Input records section start

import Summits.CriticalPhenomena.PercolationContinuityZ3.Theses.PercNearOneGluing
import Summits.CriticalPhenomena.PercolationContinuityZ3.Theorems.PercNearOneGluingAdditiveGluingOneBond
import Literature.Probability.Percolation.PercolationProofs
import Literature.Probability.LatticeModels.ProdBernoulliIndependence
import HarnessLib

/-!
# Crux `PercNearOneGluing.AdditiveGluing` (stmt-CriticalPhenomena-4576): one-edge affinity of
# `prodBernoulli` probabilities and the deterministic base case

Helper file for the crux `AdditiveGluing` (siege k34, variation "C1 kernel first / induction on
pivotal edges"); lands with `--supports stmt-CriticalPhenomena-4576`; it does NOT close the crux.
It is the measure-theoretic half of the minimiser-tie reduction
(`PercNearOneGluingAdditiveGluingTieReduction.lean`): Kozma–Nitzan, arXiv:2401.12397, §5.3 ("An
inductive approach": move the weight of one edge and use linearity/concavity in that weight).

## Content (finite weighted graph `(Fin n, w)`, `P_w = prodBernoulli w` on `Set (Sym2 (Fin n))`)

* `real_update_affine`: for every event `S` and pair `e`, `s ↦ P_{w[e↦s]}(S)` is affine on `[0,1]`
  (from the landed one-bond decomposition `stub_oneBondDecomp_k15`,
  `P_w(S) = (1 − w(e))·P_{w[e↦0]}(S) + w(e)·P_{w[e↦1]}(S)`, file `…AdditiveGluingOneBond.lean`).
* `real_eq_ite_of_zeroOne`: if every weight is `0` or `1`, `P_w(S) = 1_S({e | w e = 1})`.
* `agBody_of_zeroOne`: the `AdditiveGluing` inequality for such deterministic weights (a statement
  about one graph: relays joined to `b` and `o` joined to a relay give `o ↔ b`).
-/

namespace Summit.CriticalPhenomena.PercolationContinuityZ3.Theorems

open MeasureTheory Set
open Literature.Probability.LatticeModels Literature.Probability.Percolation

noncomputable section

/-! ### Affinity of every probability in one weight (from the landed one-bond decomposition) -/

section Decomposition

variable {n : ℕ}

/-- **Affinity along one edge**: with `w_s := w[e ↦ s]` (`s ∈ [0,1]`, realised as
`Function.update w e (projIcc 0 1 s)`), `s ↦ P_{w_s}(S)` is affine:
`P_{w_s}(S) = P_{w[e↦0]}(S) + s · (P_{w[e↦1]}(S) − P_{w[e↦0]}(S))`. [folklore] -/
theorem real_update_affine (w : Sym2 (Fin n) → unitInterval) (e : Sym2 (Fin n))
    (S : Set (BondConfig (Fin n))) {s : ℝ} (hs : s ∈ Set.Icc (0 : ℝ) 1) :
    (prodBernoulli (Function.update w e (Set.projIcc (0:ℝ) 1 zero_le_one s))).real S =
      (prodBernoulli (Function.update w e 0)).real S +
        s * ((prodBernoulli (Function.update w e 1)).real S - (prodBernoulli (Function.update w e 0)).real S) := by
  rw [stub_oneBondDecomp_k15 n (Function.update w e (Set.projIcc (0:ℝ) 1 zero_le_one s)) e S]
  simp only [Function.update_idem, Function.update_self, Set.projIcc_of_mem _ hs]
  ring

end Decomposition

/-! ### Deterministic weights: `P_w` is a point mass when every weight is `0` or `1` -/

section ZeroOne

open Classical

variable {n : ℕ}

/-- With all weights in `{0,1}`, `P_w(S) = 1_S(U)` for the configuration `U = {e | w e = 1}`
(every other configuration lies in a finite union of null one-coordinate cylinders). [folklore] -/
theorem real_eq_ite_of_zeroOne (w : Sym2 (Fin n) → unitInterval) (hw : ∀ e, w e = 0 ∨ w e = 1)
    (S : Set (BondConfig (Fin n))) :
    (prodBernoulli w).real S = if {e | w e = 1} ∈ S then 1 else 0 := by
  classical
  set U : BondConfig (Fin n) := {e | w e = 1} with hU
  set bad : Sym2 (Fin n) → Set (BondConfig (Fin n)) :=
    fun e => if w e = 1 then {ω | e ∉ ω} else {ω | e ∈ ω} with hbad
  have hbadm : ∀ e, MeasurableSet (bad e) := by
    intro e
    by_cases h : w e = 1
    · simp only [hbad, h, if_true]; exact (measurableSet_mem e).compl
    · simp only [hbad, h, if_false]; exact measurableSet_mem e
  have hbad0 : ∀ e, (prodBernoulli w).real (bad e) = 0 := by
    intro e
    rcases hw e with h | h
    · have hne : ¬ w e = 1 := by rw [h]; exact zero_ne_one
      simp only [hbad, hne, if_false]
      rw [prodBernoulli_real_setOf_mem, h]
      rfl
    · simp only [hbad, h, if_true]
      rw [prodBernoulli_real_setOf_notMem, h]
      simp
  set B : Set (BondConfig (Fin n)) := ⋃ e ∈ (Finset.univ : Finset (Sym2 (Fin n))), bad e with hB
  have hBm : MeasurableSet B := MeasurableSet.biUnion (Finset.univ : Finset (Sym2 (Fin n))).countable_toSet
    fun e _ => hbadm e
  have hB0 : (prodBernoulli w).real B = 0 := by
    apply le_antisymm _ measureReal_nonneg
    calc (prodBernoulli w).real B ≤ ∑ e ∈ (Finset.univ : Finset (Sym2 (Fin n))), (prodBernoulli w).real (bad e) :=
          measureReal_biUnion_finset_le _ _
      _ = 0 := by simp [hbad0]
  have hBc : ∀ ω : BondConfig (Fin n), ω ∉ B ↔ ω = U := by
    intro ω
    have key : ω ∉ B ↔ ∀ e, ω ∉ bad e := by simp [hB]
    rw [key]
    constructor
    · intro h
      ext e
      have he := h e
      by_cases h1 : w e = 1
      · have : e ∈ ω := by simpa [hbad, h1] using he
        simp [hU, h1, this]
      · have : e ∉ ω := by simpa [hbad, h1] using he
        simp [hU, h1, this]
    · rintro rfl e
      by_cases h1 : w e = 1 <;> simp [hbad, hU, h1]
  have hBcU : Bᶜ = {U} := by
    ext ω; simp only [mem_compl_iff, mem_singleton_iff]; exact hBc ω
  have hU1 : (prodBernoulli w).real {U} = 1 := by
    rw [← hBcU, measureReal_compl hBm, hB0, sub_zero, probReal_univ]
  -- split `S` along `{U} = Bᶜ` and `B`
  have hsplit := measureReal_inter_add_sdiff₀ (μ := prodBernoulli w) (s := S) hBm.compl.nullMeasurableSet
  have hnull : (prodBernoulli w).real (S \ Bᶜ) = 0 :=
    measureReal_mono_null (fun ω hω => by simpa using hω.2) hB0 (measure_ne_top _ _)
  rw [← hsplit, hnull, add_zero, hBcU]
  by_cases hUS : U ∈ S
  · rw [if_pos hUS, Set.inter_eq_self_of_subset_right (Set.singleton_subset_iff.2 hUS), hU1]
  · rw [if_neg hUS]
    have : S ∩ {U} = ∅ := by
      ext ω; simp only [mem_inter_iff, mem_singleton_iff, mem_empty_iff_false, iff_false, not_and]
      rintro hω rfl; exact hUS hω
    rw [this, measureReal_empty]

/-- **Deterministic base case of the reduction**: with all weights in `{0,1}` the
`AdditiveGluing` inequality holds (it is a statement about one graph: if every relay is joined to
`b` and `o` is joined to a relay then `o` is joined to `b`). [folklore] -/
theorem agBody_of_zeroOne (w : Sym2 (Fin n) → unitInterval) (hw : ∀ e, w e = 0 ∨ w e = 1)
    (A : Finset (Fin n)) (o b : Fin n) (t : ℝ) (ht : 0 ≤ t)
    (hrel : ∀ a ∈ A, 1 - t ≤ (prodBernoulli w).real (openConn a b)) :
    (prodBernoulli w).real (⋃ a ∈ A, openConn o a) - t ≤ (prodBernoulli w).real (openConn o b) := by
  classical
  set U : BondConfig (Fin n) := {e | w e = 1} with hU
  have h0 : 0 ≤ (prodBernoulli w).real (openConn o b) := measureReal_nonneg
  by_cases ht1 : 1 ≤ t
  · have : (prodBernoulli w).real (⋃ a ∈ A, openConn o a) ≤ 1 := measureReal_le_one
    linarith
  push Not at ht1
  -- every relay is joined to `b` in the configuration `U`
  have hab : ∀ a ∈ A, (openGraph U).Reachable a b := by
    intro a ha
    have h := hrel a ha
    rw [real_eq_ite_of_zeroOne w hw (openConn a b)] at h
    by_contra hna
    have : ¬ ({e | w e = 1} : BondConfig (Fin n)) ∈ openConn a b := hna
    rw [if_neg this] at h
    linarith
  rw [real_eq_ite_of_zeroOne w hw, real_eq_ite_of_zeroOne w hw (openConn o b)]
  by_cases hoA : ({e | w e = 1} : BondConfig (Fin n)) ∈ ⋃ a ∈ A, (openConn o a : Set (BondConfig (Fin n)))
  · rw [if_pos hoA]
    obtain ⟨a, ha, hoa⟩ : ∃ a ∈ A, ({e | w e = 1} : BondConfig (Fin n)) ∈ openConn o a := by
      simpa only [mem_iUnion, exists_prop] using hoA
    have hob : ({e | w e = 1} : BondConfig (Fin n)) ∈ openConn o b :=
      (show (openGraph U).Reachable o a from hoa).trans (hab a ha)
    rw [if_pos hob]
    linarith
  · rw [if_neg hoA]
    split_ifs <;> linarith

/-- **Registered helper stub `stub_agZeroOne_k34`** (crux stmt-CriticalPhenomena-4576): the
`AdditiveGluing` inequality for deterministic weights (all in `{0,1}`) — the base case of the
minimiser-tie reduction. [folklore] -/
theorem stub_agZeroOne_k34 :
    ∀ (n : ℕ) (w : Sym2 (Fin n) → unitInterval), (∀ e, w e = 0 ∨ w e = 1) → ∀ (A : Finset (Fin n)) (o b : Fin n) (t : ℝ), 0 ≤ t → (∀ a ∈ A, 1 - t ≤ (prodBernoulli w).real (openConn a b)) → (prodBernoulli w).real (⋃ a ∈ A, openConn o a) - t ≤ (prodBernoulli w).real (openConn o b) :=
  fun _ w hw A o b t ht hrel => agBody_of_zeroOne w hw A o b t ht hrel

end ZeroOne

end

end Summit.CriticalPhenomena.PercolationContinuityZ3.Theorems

Input records section end

## Task to complete
Where the listing above has a line with "fun e => if", start there, and output every line exactly through the line with "measureReal_biUnion_finset_le _ _", which is also included.

## Response to this exercise
    fun e => if w e = 1 then {ω | e ∉ ω} else {ω | e ∈ ω} with hbad
  have hbadm : ∀ e, MeasurableSet (bad e) := by
    intro e
    by_cases h : w e = 1
    · simp only [hbad, h, if_true]; exact (measurableSet_mem e).compl
    · simp only [hbad, h, if_false]; exact measurableSet_mem e
  have hbad0 : ∀ e, (prodBernoulli w).real (bad e) = 0 := by
    intro e
    rcases hw e with h | h
    · have hne : ¬ w e = 1 := by rw [h]; exact zero_ne_one
      simp only [hbad, hne, if_false]
      rw [prodBernoulli_real_setOf_mem, h]
      rfl
    · simp only [hbad, h, if_true]
      rw [prodBernoulli_real_setOf_notMem, h]
      simp
  set B : Set (BondConfig (Fin n)) := ⋃ e ∈ (Finset.univ : Finset (Sym2 (Fin n))), bad e with hB
  have hBm : MeasurableSet B := MeasurableSet.biUnion (Finset.univ : Finset (Sym2 (Fin n))).countable_toSet
    fun e _ => hbadm e
  have hB0 : (prodBernoulli w).real B = 0 := by
    apply le_antisymm _ measureReal_nonneg
    calc (prodBernoulli w).real B ≤ ∑ e ∈ (Finset.univ : Finset (Sym2 (Fin n))), (prodBernoulli w).real (bad e) :=
          measureReal_biUnion_finset_le _ _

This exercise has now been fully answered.